The elusive and mysterious E.J. Copperman has long been a friend of the Reds. Rare orchid collector, bon vivant, international curling champion (we won't mention the rumors which suggest the sport is merely a cover for espionage) Copperman still manages to pen type word process write the Haunted Guesthouse mysteries. Are the tales of a ghost-ridden manse on the Jersey Shore ripped from life? Copperman isn't telling. (Showing, sure, but not telling.) We feel fortunate to get Copperman's unique take on the ubiquitous Advice to Writers.

Nobody has ever given me writing advice.

Wait. No. One person has given me writing advice, but I haven't followed it (maybe that's why nobody else has offered).

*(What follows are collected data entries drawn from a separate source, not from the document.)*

/-- **Algebraic energy growth for the linearised Navier–Stokes equation along a shear, given a bound on the
cross-stream component.** `u` jointly smooth, divergence free on `[a, b] × 𝕋^d`, a shear (`∂ᵢu = 0` for
`i ≠ k`, `∂ₖu = c eₘ`, `|c(t, x)| ≤ r(t)`, `r` continuous); `(w, q)` a smooth solution of
`∂ₜw + (u·∇)w + (w·∇)u = νΔw − ∇q`, `div w = 0` (`ν ≥ 0`) with `∫ wₖ(s)² ≤ M²` on `[a, b]` (`M ≥ 0`).  Then
`∫ ‖w(t)‖² ≤ ((∫ ‖w(a)‖²)^{1/2} + M ∫ₐᵗ r)²` on `[a, b]` (production `≤ 2rM(∫‖w‖²)^{1/2}`, so
`((∫‖w‖² + ε)^{1/2})′ ≤ r(M + ε)`; `ε → 0`) — Ellingsen–Palm's algebraic growth of streaks driven by a bounded
cross-stream velocity, in energy form, versus `exp(∫ₐᵗ r)` of `…le_mul_exp_integral_of_shear`.
[cite: EllingsenPalm1975, eq. (5)–(7) (u grows linearly in t when v is time independent); MajdaBertozziCUP2002, §3.1.1 Prop. 3.1 (energy estimate)] -/
theorem linearisedNS_integral_norm_sq_le_sq_of_shear_of_crossStream (hν : 0 ≤ ν)
    (hu : Torus.IsSmoothSpaceTimeOn (Icc a b) u) (hudiv : ∀ t ∈ Icc a b, Torus.IsDivFree (u t))
    (hw : Torus.IsSmoothSpaceTimeOn (Icc a b) w) (hq : Torus.IsSmoothSpaceTimeOn (Icc a b) q)
    (hwdiv : ∀ t ∈ Icc a b, Torus.IsDivFree (w t))
    (hlin : ∀ t ∈ Icc a b, ∀ x, Torus.timeDerivWithin (Icc a b) w t x + Torus.convect (u t) (w t) x +
      Torus.convect (w t) (u t) x = ν • Torus.laplacian (w t) x - Torus.gradient (q t) x)
    {k m : d} {c : ℝ → UnitAddTorus d → ℝ} {r : ℝ → ℝ}
    (h0 : ∀ t ∈ Icc a b, ∀ x, ∀ i, i ≠ k → Torus.partialDeriv i (u t) x = 0)
    (hk : ∀ t ∈ Icc a b, ∀ x, Torus.partialDeriv k (u t) x = c t x • EuclideanSpace.single m (1 : ℝ))
    (hc : ∀ t ∈ Icc a b, ∀ x, |c t x| ≤ r t) (hr : Continuous r)
    {M : ℝ} (hM0 : 0 ≤ M) (hM : ∀ s ∈ Icc a b, ∫ x, (w s x k) ^ 2 ≤ M ^ 2)
    {t : ℝ} (ht : t ∈ Icc a b) :
    ∫ x, ‖w t x‖ ^ 2 ≤ (Real.sqrt (∫ x, ‖w a x‖ ^ 2) + M * ∫ s in a..t, r s) ^ 2 := by
  have hI0 : ∀ s, 0 ≤ ∫ x, ‖w s x‖ ^ 2 := fun s => integral_nonneg fun x => sq_nonneg _
  rcases lt_or_ge a b with hab | hba
  · -- the energy `E` as an opaque function with its defining equation
    obtain ⟨E, hE_def⟩ : ∃ E : ℝ → ℝ, E = fun s => ∫ x, ‖w s x‖ ^ 2 := ⟨_, rfl⟩
    have hE0 : ∀ s, 0 ≤ E s := fun s => by
      rw [hE_def]
      exact hI0 s
    set E' : ℝ → ℝ := fun s => -(2 * ν * Torus.gradNormSq (w s)) -
      2 * ∫ x, ⟪Torus.convect (w s) (u s) x, w s x⟫_ℝ with hE'_def
    have hE : ∀ s ∈ Icc a b, HasDerivWithinAt E (E' s) (Icc a b) s := fun s hs => by
      rw [hE_def]
      exact Torus.linearisedNS_hasDerivWithinAt_integral_norm_sq hu hudiv hw hq hwdiv hlin hab hs
    have hr0 : ∀ s ∈ Icc a b, 0 ≤ r s := fun s hs => (abs_nonneg _).trans (hc s hs 0)
    -- the weighted production bound: `E' ≤ r (λ M² + E / λ)` for every `λ > 0`
    have hE'le : ∀ s ∈ Icc a b, ∀ l : ℝ, 0 < l → E' s ≤ r s * (l * M ^ 2 + E s / l) := by
      intro s hs l hl
      have hws : Torus.IsSmooth (w s) := hw.isSmooth_slice hs
      have hus : Torus.IsSmooth (u s) := hu.isSmooth_slice hs
      have hpw : ∀ x, 2 * |⟪Torus.convect (w s) (u s) x, w s x⟫_ℝ| ≤
          r s * (l * (w s x k) ^ 2 + ‖w s x‖ ^ 2 / l) := fun x =>
        (two_mul_abs_inner_convect_le_of_shear_weighted hus (h0 s hs x) (hk s hs x) hl).trans
          (mul_le_mul_of_nonneg_right (hc s hs x) (by positivity))
      have hsk : Torus.IsSmooth (fun x => (w s x k) ^ 2) := (hws.apply k).pow 2
      have hik : Integrable (fun x => (w s x k) ^ 2) volume := hsk.integrable
      have hin : Integrable (fun x => ‖w s x‖ ^ 2) volume := hws.norm_sq.integrable
      have hI : 2 * |∫ x, ⟪Torus.convect (w s) (u s) x, w s x⟫_ℝ| ≤
          r s * (l * (∫ x, (w s x k) ^ 2) + E s / l) := by
        calc 2 * |∫ x, ⟪Torus.convect (w s) (u s) x, w s x⟫_ℝ|
            ≤ 2 * ∫ x, |⟪Torus.convect (w s) (u s) x, w s x⟫_ℝ| := by
              gcongr
              exact abs_integral_le_integral_abs
          _ = ∫ x, 2 * |⟪Torus.convect (w s) (u s) x, w s x⟫_ℝ| := (integral_const_mul _ _).symm
          _ ≤ ∫ x, r s * (l * (w s x k) ^ 2 + ‖w s x‖ ^ 2 / l) := by
              refine integral_mono_of_nonneg (Eventually.of_forall fun x => by positivity)
                (((hik.const_mul l).add (hin.div_const l)).const_mul (r s)) (Eventually.of_forall hpw)
          _ = r s * (l * (∫ x, (w s x k) ^ 2) + E s / l) := by
              rw [integral_const_mul, integral_add (hik.const_mul l) (hin.div_const l), integral_const_mul,
                integral_div, hE_def]
      have hgrad : 0 ≤ 2 * ν * Torus.gradNormSq (w s) := mul_nonneg (by positivity) (Torus.gradNormSq_nonneg _)
      have habs := neg_abs_le (∫ x, ⟪Torus.convect (w s) (u s) x, w s x⟫_ℝ)
      have hmono : r s * (l * (∫ x, (w s x k) ^ 2) + E s / l) ≤ r s * (l * M ^ 2 + E s / l) :=
        mul_le_mul_of_nonneg_left (by nlinarith [hM s hs, hl.le]) (hr0 s hs)
      show -(2 * ν * Torus.gradNormSq (w s)) - 2 * ∫ x, ⟪Torus.convect (w s) (u s) x, w s x⟫_ℝ ≤ _
      linarith
    -- the `ε`-regularised square root `G = (E + ε)^{1/2}` grows at most like `(M + ε) ∫ r`
    have key : ∀ ε : ℝ, 0 < ε →
        Real.sqrt (E t + ε) ≤ Real.sqrt (E a + ε) + (M + ε) * ∫ s in a..t, r s := by
      intro ε hε
      have hMε0 : 0 < M + ε := by linarith
      have hGpos : ∀ s, 0 < Real.sqrt (E s + ε) := fun s => Real.sqrt_pos.2 (by linarith [hE0 s])
      have hGsq : ∀ s, Real.sqrt (E s + ε) ^ 2 = E s + ε := fun s => Real.sq_sqrt (by linarith [hE0 s])
      have hGd : ∀ s ∈ Icc a b, HasDerivWithinAt (fun y => Real.sqrt (E y + ε))
          (E' s / (2 * Real.sqrt (E s + ε))) (Icc a b) s := fun s hs =>
        ((hE s hs).add_const ε).sqrt (show 0 < E s + ε by linarith [hE0 s]).ne'
      have hGd_le : ∀ s ∈ Icc a b, E' s / (2 * Real.sqrt (E s + ε)) ≤ (M + ε) * r s := by
        intro s hs
        have hG := hGpos s
        rw [div_le_iff₀ (by positivity)]
        have h1 := hE'le s hs (Real.sqrt (E s + ε) / (M + ε)) (div_pos hG hMε0)
        have hM2 : M ^ 2 ≤ (M + ε) ^ 2 := by gcongr; linarith
        have hEG : E s ≤ Real.sqrt (E s + ε) ^ 2 := by rw [hGsq]; linarith
        have h2 : Real.sqrt (E s + ε) / (M + ε) * M ^ 2 + E s / (Real.sqrt (E s + ε) / (M + ε)) ≤
            (M + ε) * (2 * Real.sqrt (E s + ε)) := by
          calc Real.sqrt (E s + ε) / (M + ε) * M ^ 2 + E s / (Real.sqrt (E s + ε) / (M + ε))
              ≤ Real.sqrt (E s + ε) / (M + ε) * (M + ε) ^ 2 +
                  Real.sqrt (E s + ε) ^ 2 / (Real.sqrt (E s + ε) / (M + ε)) := by
                gcongr
            _ = (M + ε) * (2 * Real.sqrt (E s + ε)) := by
                field_simp
                ring
        calc E' s ≤ r s * (Real.sqrt (E s + ε) / (M + ε) * M ^ 2 + E s / (Real.sqrt (E s + ε) / (M + ε))) := h1
          _ ≤ r s * ((M + ε) * (2 * Real.sqrt (E s + ε))) := mul_le_mul_of_nonneg_left h2 (hr0 s hs)
          _ = (M + ε) * r s * (2 * Real.sqrt (E s + ε)) := by ring
      -- the comparison function `ψ = G − (M + ε) ∫ₐ r` is non-increasing
      have hΦ : ∀ s, HasDerivAt (fun y => ∫ x in a..y, r x) (r s) s := fun s =>
        (hr.integral_hasStrictDerivAt a s).hasDerivAt
      set ψ : ℝ → ℝ := fun s => Real.sqrt (E s + ε) - (M + ε) * ∫ x in a..s, r x with hψ
      have hψd : ∀ s ∈ Icc a b, HasDerivWithinAt ψ
          (E' s / (2 * Real.sqrt (E s + ε)) - (M + ε) * r s) (Icc a b) s :=
        fun s hs => (hGd s hs).sub (((hΦ s).hasDerivWithinAt).const_mul (M + ε))
      have hψc : ContinuousOn ψ (Icc a b) := fun s hs => (hψd s hs).continuousWithinAt
      have hψder : ∀ s ∈ Ico a b, HasDerivWithinAt ψ
          (E' s / (2 * Real.sqrt (E s + ε)) - (M + ε) * r s) (Ici s) s :=
        fun s hs => ((hψd s (Ico_subset_Icc_self hs)).mono (Icc_subset_Icc hs.1 le_rfl)).mono_of_mem_nhdsWithin
          (Icc_mem_nhdsGE hs.2)
      have hmain := Literature.Analysis.ODE.le_of_deriv_right_nonpos hψc hψder
        (fun s hs => by
          have := hGd_le s (Ico_subset_Icc_self hs)
          linarith) t ht
      have hmain' : Real.sqrt (E t + ε) - (M + ε) * (∫ x in a..t, r x) ≤ Real.sqrt (E a + ε) := by
        simpa only [hψ, intervalIntegral.integral_same, mul_zero, sub_zero] using hmain
      linarith
    -- `ε → 0`
    have hlim : Real.sqrt (E t) ≤ Real.sqrt (E a) + M * ∫ s in a..t, r s := by
      set I : ℝ := ∫ s in a..t, r s with hI
      have hcont : Tendsto (fun ε : ℝ => Real.sqrt (E a + ε) + (M + ε) * I - Real.sqrt (E t + ε))
          (𝓝[>] 0) (𝓝 (Real.sqrt (E a + 0) + (M + 0) * I - Real.sqrt (E t + 0))) := by
        refine ((Continuous.tendsto ?_ 0).mono_left nhdsWithin_le_nhds)
        exact ((Real.continuous_sqrt.comp (continuous_const.add continuous_id)).add
          ((continuous_const.add continuous_id).mul continuous_const)).sub
          (Real.continuous_sqrt.comp (continuous_const.add continuous_id))
      have hev : ∀ᶠ ε in 𝓝[>] (0 : ℝ),
          0 ≤ Real.sqrt (E a + ε) + (M + ε) * I - Real.sqrt (E t + ε) :=
        eventually_nhdsWithin_of_forall fun ε (hε : 0 < ε) => by linarith [key ε hε]
      have h := ge_of_tendsto hcont hev
      simp only [add_zero] at h
      linarith
    have hfin : E t ≤ (Real.sqrt (E a) + M * ∫ s in a..t, r s) ^ 2 :=
      calc E t = Real.sqrt (E t) ^ 2 := (Real.sq_sqrt (hE0 t)).symm
        _ ≤ (Real.sqrt (E a) + M * ∫ s in a..t, r s) ^ 2 :=
            pow_le_pow_left₀ (Real.sqrt_nonneg _) hlim 2
    simpa only [hE_def] using hfin
  · have hta : t = a := le_antisymm (ht.2.trans hba) ht.1
    rw [hta, intervalIntegral.integral_same, mul_zero, add_zero, Real.sq_sqrt (hI0 a)]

I know; I'm shocked, too. You always hear authors talking about "the best writing advice someone ever gave me," or "the one piece of writing advice I wish I'd never heard," or "the one piece of writing advice I always pass on to young writers." It seems like every writer is absolutely inundated with tips and inside information on the best way to rearrange those 26 letters in the English alphabet to somehow tell a coherent story.

Not me. The one piece of advice I remember getting--and this was in response to a direct question--was from the late brilliant comedy writer and screenwriter Larry Gelbart, who once told me (in response to deciding what to write about), "Go where the pain is."

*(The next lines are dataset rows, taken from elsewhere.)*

import Mathlib
import Summits.KontsevichZagierPeriods.Zeta5Search.UniversalDigit
import HarnessLib

/-!
# ζ(5) search — moment lemma, collinearity criterion and the class data of the record cells B and D (part 2 of `UniversalDigit`)

Cell `pub-zeta5` (HONEST FRAMING: systematic search; no irrationality claim unless certified), ideation seat gen-2, generation 9
(REPORT-gen2-g9 §6, §8, §9).  STATEMENTS ONLY (`@[conjecture] def … : Prop`) plus the PROVED reductions of census g11's `RecordCellB`
(`12n < p < 12.5n`, `≥ −6`) and `RecordCellD` (`7n < p < 7.5n`, `≥ −12`) to one bonus digit each; part 1
(`Zeta5Search/UniversalDigit.lean`) has the universal first-digit lemma and the record cell A.  This file was split off part 1 only for the
400-line rule (declarations verbatim, same namespace).  Nothing here bears on irrationality.
-/

open Finset

namespace Summit.KontsevichZagierPeriods.Zeta5Search.ClusterValuation

open Summit.KontsevichZagierPeriods.Zeta5Search.WedgeDictionary (pfData dOf)
open Summit.KontsevichZagierPeriods.Zeta5Search.CasoratianValuation (InPolytope shift casoratian)
open Literature.NumberTheory.Transcendental.BallRivoal (harm)

/-! ## §5 The mod-`p` MOMENT LEMMA and the COLLINEARITY CRITERION (REPORT-gen2-g9 §6; new 13:30Z)

The units `ḡ` of the DEEP classes (those of minimal class exponent `−N`) are, up to one constant, the residues of the rational function
`R(Y) = ∏_{w ∈ 𝔽_p} (Y − w)^{classExp(w)+N−1}` over `𝔽_p`, whose degree is `(N−1)p − 2d − 5`; the residue theorem over `𝔽_p` gives the
moment congruences `Σ_{x deep} h(x) ḡ_x ≡ 0` for `deg h ≤ 2d+3−(N−1)p`, and the shift `b ↦ b + e_j` multiplies `R` by
`π_j(Y) = (Y − b_j)(Y − (b₀ − b_j))`.  Consequence (criterion): when the orbit digit-vectors of the deep classes are collinear in `𝔽_p²`, the
first digit of `B_j = 𝒦(b⁺)V(b) − 𝒦(b)V(b⁺)` vanishes.  LB♯♯ (`LemmaDBonus`, G8 file) is the "line through the origin" case; the record cell
`12n < p < 12.5n` (census `RecordCellB`) is the first genuinely affine case. -/

/-- The deep classes at depth `N`: residues `x < p` whose class exponent is `−N`. -/
def deepClasses (b : ℕ → ℤ) (p N : ℕ) : Finset ℕ := (range p).filter fun x => classExp b p x = -(N : ℤ)

/-- `r ≡ 0 (mod p)` for a (`p`-integral) rational `r` (Boolean test; used as `pCong p r = true`). -/
def pCong (p : ℕ) (r : ℚ) : Bool := decide (r = 0 ∨ 1 ≤ padicValRat p r)

/-- **MOMENT LEMMA (mod `p`), PROVED on paper** (REPORT-gen2-g9 §6.1 (a)–(c): `ĝ_x ≡ 2·Res_{Y=x} R(Y)`, `deg R = (N−1)p − 2d − 5`
(uses `0 ≤ 2b_i ≤ b₀` and the odd centre), residue theorem for `Y^i R(Y)` over `𝔽_p`, Wilson; exact check: 2,311 moment sums inside the degree
bound on 1,047 random `(b,p)`, all `≡ 0`; 4,834 of 5,976 beyond the bound are nonzero).  `−N` need only be a lower bound (if it is not attained
the sum is empty). -/
@[conjecture] def GHatMoments : Prop :=
  ∀ (b : ℕ → ℤ) (p N i : ℕ), InPolytope b → p.Prime → 5 ≤ p → 1 ≤ N →
    (∀ x, x < p → -(N : ℤ) ≤ classExp b p x) →
    ((N : ℤ) - 1) * p + i ≤ 2 * dOf b + 3 →
      pCong p (∑ x ∈ deepClasses b p N, (x : ℚ) ^ i * gHat b p x) = true

/-- **SHIFT RULE mod `p` for every deep class** (REPORT §6.1 (d); G3 = `GHatShift` is the exact version off the moved points): with
`π_j(x) = (b_j − x)(b₀ − b_j − x)`, `ĝ_x(b + e_j) ≡ π_j(x) ĝ_x(b)` whenever `x` stays deep, and a deep class through a moved point is no longer
deep (`π_j(x) ≡ 0`).  Stated as: the depth-`N` moment sums of `b + e_j` are the `π_j`-weighted moment sums of `b`. -/
@[conjecture] def GHatShiftMoments : Prop :=
  ∀ (b : ℕ → ℤ) (p j N i : ℕ), InPolytope b → InPolytope (shift b j) → 1 ≤ j → j ≤ 7 → p.Prime → 5 ≤ p → 1 ≤ N →
    (∀ x, x < p → -(N : ℤ) ≤ classExp b p x) →
      pCong p ((∑ x ∈ deepClasses (shift b j) p N, (x : ℚ) ^ i * gHat (shift b j) p x)
        - ∑ x ∈ deepClasses b p N, (x : ℚ) ^ i * (((b j : ℚ) - x) * (((b 0 - b j : ℤ) : ℚ) - x)) * gHat b p x) = true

I believe Mr. Gelbart was a genius, an underappreciated master who could make you laugh and cry, sometimes at the same moment (he was also a ridiculously nice man and a gentleman). But I don't think I've ever heeded his advice. I haven't gone where the pain is. It's too painful.

Other than that, I've been on my own for quite some time now. And I don't really mind all that much. I mean, I haven't actually sought out any writing advice, although I haven't actively dissuaded anyone from offering it, either. I guess it's just never come up in conversation. I've met a good number of writers in my time, including many of the fantastically talented Jungle Reds, but I've never asked how they write, nor have they asked me. We just do what we do, and figure if anybody wants to know, they'll say so.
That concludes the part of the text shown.